Note that at this time, there is an effect that the outer peripheral side of the cylindrical member is more plastically deformed.

As explained above, according to the method of the second embodiment of the present invention, the rectangular plate-shaped material is curved and the concave portions and convex portions formed at both ends of the material are engaged with each other to form a clinch type material. Molding a cylindrical member, then inserting a shaft core into the cylindrical member, placing the cylindrical member within a bore of a holder, and setting the inner diameter of the bore to be smaller than the outer diameter of the cylindrical member. By making the gap between this bore and the shaft core smaller than the wall thickness of the cylindrical member, a compressive force in the direction of diameter reduction is applied, thereby preventing a separation phenomenon at the clinch portion of the cylindrical member. I'm not used to causing it,
It is possible to significantly improve roundness and wall thickness accuracy.

(Effects of the Invention) The present invention sets the inner diameter of the bore and the outer diameter of the cylindrical member, or the outer diameter of the shaft core and the inner diameter of the cylindrical member to be the same, and the gap between the bore and the shaft core of the cylindrical member. By making it smaller than the wall thickness, a radial pressing force that causes plastic deformation is applied to the cylindrical member, thereby making it possible to obtain a cylindrical member with improved accuracy in roundness, wall thickness, etc. Furthermore,
This has the effect of making it possible to select which of the inner and outer circumferences of the cylindrical member should be more plastically deformed.

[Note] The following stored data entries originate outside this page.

/-- The `w`-evaluated matrix of `g`, literally: the matrix of `e g` is `(↑g).map (eval at w)` (★ `coe_localNonsplitEquiv_apply`). [cite: PlatonovRapinchuk1994, §5.1] -/
theorem coe_localNonsplitEquiv_eq_map (g : (cmDatum L N H).Local v) :
    (((localNonsplitEquiv (IsCMField.complexConj L) H (IsCMField.complexConj_ne_one L) w hw g :
        ↥(unitaryGroupOfForm (galAdicCompletionMap (L := L) (IsCMField.complexConj L) hw) (placeForm H w.1))) : GL (Fin N) (w.1.adicCompletion L)) :
          Matrix (Fin N) (Fin N) (w.1.adicCompletion L)) =
      ((g.val : GL (Fin N) (LocalRing L v)) : Matrix (Fin N) (Fin N) (LocalRing L v)).map
        (Pi.evalRingHom (fun w' : PlacesOver L v => w'.1.adicCompletion L) w) :=
  rfl

end CMFrame

end Summit.HodgeConjecture.HodgeConjecture.Cruxes.H413.K2E3UnitaryCongruenceFrame

end
import Summits.QuantumFields.YangMills.Theorems.BalabanUVNodesK0RecordFormatNamesDressed
import Summits.QuantumFields.YangMills.Theorems.BalabanUVNodesK0AxGaugeFlowRec
import Summits.QuantumFields.YangMills.Theorems.BalabanUVNodesPortU8IotaRow

/-!
# K0⁷ — RECORD-SIDE FORMAT NAMES, LEMMAS 15: ed.20's LEG-DRESSED ROOTED CHART AT `B = 0` — the VALUE half of road (R-a)'s D13♮ row
# (`recordDressPot … 0 = 0`, `expGauge F K 0 t = expGauge F K lam 0`, ★ `recordEmbJDressed … φ′ 0 = 0` and its `thetaFill` instance)

Cell `ym-nodeO-ideate` ∕ `ym-balaban-port`, DEFINER seat `ym-nodeO-def-1` (gen 36); `--kind proof --supports stmt-QuantumFields-20541 --as helper`; count-neutral; THEOREMS ONLY, faces of
ed.20's names (`…K0RecordFormatNamesDressed`, ✓p817982) through ★ PTB-1∕◇ lens-1's ✓ `K0AxGaugeFlowRec.gaugeFlowMap_expGauge_zero` (p813470) and ★ PTB-1's ✓ `PortU8.recordEmbJ_zero` (IotaRow).
[I] = [Balaban1987RG1].

WHY.  Road (R-a) (★★★ director-ym №541; ◆ CRIT-1 g36 cut l.4985 (T3)) instantiates JOIN-T's k-step at the dressed chart `ι♮ n := recordEmbJDressed … (φ′ n)`; the k-step's row `hL` asks, per
member, `ι♮ n 0 = 0 ∧ ContDiffAt ℝ 2 (ι♮ n) 0 ∧` the link.  The VALUE conjunct is bookkeeping at the flat point: the potential `recordDressPot φ′ B` is B-linear, hence `0` at `B = 0`; the flow at the zero
potential is the identity gauge (`expGauge F K 0 t = expGauge F K lam 0`, both `x ↦ exp 0`); the rooted chart vanishes at `0` (`recordEmbJ_zero`, standing range + `0 < θ.εbg`); and `gaugeFlowMap (expGauge lam 0) 0 = 0`.
The `ContDiffAt` conjunct (HypAn on `recordEmbJ` ∘ smooth flow) and the LINK (`fderiv ι♮ 0 (δ_l ⊗ bV a) = recordGkJ + recordGradLeg (φ′ l a)` ⟹ `= recordGkLocWξ univ` under `DressLink`) are (ra-3), ◇ lens-1 g10's file.

WHAT THIS FILE IS (theorems only): `recordDressPot_zero` · `expGauge_zeroPot` · ★ `recordEmbJDressed_zero (hk) (hε)` · ★ `recordEmbJDressed_zero_thetaFill (ha₀ : 0 < a₀) (Mc k n) (φ′)` in JOIN-T's binder shape.

HONEST FRAMING.  Flat-point bookkeeping; NO estimate of Bałaban's; nothing asserted, ported or discharged beyond these `B = 0` faces; `DressLink`, (ra-1)(ra-3 link∕`ContDiffAt`)(ra-4), D1, (Tok-cmpU-cap), (C-tab-opt)∕(178)
mod P0, HypAn, ⟨26900⟩ OPEN; [E] inhabited unconditionally NOWHERE; 27931 CLOSED·IMPLICATION-ONLY·IN TOTO; 27930 ∕ 26648 OPEN; K0ᴬ ∕ K1ᴬ ∕ K3ᴬ OPEN; NODE O not inhabited (0∕1); COUNT 8∕28 · K 1∕4 UNMOVED;
finite `𝕋⁴_{L^K}` at fixed ε — NOT continuum ∕ ℝ⁴ ∕ OS; **the Yang–Mills mass gap (Clay) is NOT proved by any of this.**  No `sorry`; standard axioms.
-/

noncomputable section

open scoped BigOperators Matrix.Norms.L2Operator

namespace Summit.QuantumFields.YangMills.Theorems.K0RecordFormatNames

open Literature.MathematicalPhysics.QuantumFieldTheory.Balaban1983to89
open Literature.MathematicalPhysics.QuantumFieldTheory.Balaban1983to89.Node00
open Literature.MathematicalPhysics.QuantumFieldTheory.Balaban1983to89.T4Continuum (T4Family)
open Summit.QuantumFields.YangMills.Theorems.K0AxGaugeFlowRec (gaugeGen expGauge gaugeFlowMap gaugeFlowMap_expGauge_zero coe_expGauge)
open Summit.QuantumFields.YangMills.Theorems.PortU8 (recordEmbJ_zero)

variable (F : T4Family)

/-! ## §1  The zero potential and the identity flow -/

/-- The gauge generator of the ZERO potential vanishes. [cite: Balaban1987RG1, (4.8) p.283 (bookkeeping)] -/
theorem gaugeGen_zeroPot (K : ℕ) (x : Site (F.P K) 0) : gaugeGen F K 0 x = 0 := by
  simp [gaugeGen]

/-- **The flow of the ZERO potential at any time IS the time-zero flow** (both are the identity gauge `x ↦ exp 0`): `expGauge F K 0 t = expGauge F K lam 0`.
[cite: Balaban1987RG1, (4.8) p.283, (1.10) p.262 (bookkeeping)] -/
theorem expGauge_zeroPot (K : ℕ) (t : ℝ) (lam : Site (F.P K) 0 → Fin 3 → ℂ) : expGauge F K 0 t = expGauge F K lam 0 := by
  apply Subtype.ext
  funext x
  apply Units.ext
  rw [coe_expGauge, coe_expGauge, gaugeGen_zeroPot, smul_zero, Complex.ofReal_zero, zero_smul]

section Theta

variable (θ : Stage13Params F 2)

/-! ## §2  The dressed chart at `B = 0` -/

/-- **`recordDressPot … φ′ 0 = 0`**: the B-linear dressing potential vanishes at `B = 0` (every `bV`-coordinate of `0` is `0`). [cite: Balaban1987RG1, (4.8) p.283 (bookkeeping)] -/
theorem recordDressPot_zero (k K : ℕ) (φ' : RespLabel F k K → θ.ιβ → Site (F.P K) 0 → Fin 3 → ℂ) :
    (letI := θ.instVβ₁; letI := θ.instVβ₂; recordDressPot F θ k K φ' 0) = 0 := by
  letI := θ.instVβ₁; letI := θ.instVβ₂; letI := θ.instιβ
  funext x c
  simp [recordDressPot]

/-- ★ **`ι♮(0) = 0`**: the leg-dressed rooted chart vanishes at `B = 0` (standing range `k + 1 ≤ m + K`, `0 < θ.εbg`) — zero potential ⇒ identity flow; `recordEmbJ 0 = 0` (★ PTB-1); `gaugeFlowMap (expGauge · 0) 0 = 0`
(★ PTB-1∕◇ lens-1).  The VALUE half of road (R-a)'s D13♮ row. [cite: Balaban1987RG1, (4.35) p.290, (4.8) p.283, (1.9) p.261 (bookkeeping)] -/
theorem recordEmbJDressed_zero (k K : ℕ) (hk : k + 1 ≤ (F.P K).m + (F.P K).K) (hε : 0 < θ.εbg)
    (φ' : RespLabel F k K → θ.ιβ → Site (F.P K) 0 → Fin 3 → ℂ) :
    (letI := θ.instVβ₁; letI := θ.instVβ₂; recordEmbJDressed F θ k K φ' 0) = 0 := by
  letI := θ.instVβ₁; letI := θ.instVβ₂
  show gaugeFlowMap F K (expGauge F K (recordDressPot F θ k K φ' 0) 1) (recordEmbJ F θ k K 0) = 0
  rw [recordDressPot_zero, recordEmbJ_zero F θ k K hk hε, expGauge_zeroPot F K 1 0]
  exact gaugeFlowMap_expGauge_zero F K 0

/-- ★ **THE JOIN-T INSTANCE of the value conjunct under (R-a)**: at `θ := thetaFill F a₀ ε₂₉` (`εbg = a₀`) and the volumes `K := recordK₀ F Mc k + n`: for `0 < a₀`, every `k n` and every potential
family `φ′`, `recordEmbJDressed F (thetaFill F a₀ ε₂₉) k (recordK₀ F Mc k + n) φ′ 0 = 0`. [cite: Balaban1987RG1, (4.35) p.290, (1.21) p.264 (bookkeeping)] -/
theorem recordEmbJDressed_zero_thetaFill (a₀ ε₂₉ : ℝ) (ha₀ : 0 < a₀) (Mc k n : ℕ)
    (φ' : RespLabel F k (recordK₀ F Mc k + n) → (thetaFill F a₀ ε₂₉).ιβ → Site (F.P (recordK₀ F Mc k + n)) 0 → Fin 3 → ℂ) :
    letI θ := thetaFill F a₀ ε₂₉; letI := θ.instVβ₁; letI := θ.instVβ₂;
    recordEmbJDressed F θ k (recordK₀ F Mc k + n) φ' 0 = 0 := by
  refine recordEmbJDressed_zero F (thetaFill F a₀ ε₂₉) k (recordK₀ F Mc k + n) ?_ ?_ φ'
  · simp only [T4Family.P_m, T4Family.P_K, recordK₀]
    omega
  · show 0 < a₀
    exact ha₀

end Theta

end Summit.QuantumFields.YangMills.Theorems.K0RecordFormatNames

end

[Brief explanation of drawings]

FIG. 1 is a perspective view showing a butt type cylindrical member, FIG. 2 is a sectional view showing an example of a device for processing this cylindrical member, and FIG. 3 is a perspective view showing a clinch type cylindrical member. FIG. 4 is a sectional view showing an example of an apparatus for processing this cylindrical member.

Claims (1)

[Claims] A cylindrical member is formed by curving a rectangular plate-shaped material, and then an axial core is inserted into the cylindrical member and the cylindrical member is placed in the bore of the holder, and the cylindrical member is pressed in the radial direction. In the method for manufacturing a cylindrical member that applies pressure, the inner diameter of the bore and the outer diameter of the cylindrical member, or the outer diameter of the shaft core and the inner diameter of the cylindrical member are set to be the same, and the gap between the bore and the shaft core is set as described above. A method for manufacturing a cylindrical member, characterized in that desired accuracy is imparted to the cylindrical member by applying a radial pressing force that causes plastic deformation to the cylindrical member by making the thickness smaller than the wall thickness of the cylindrical member.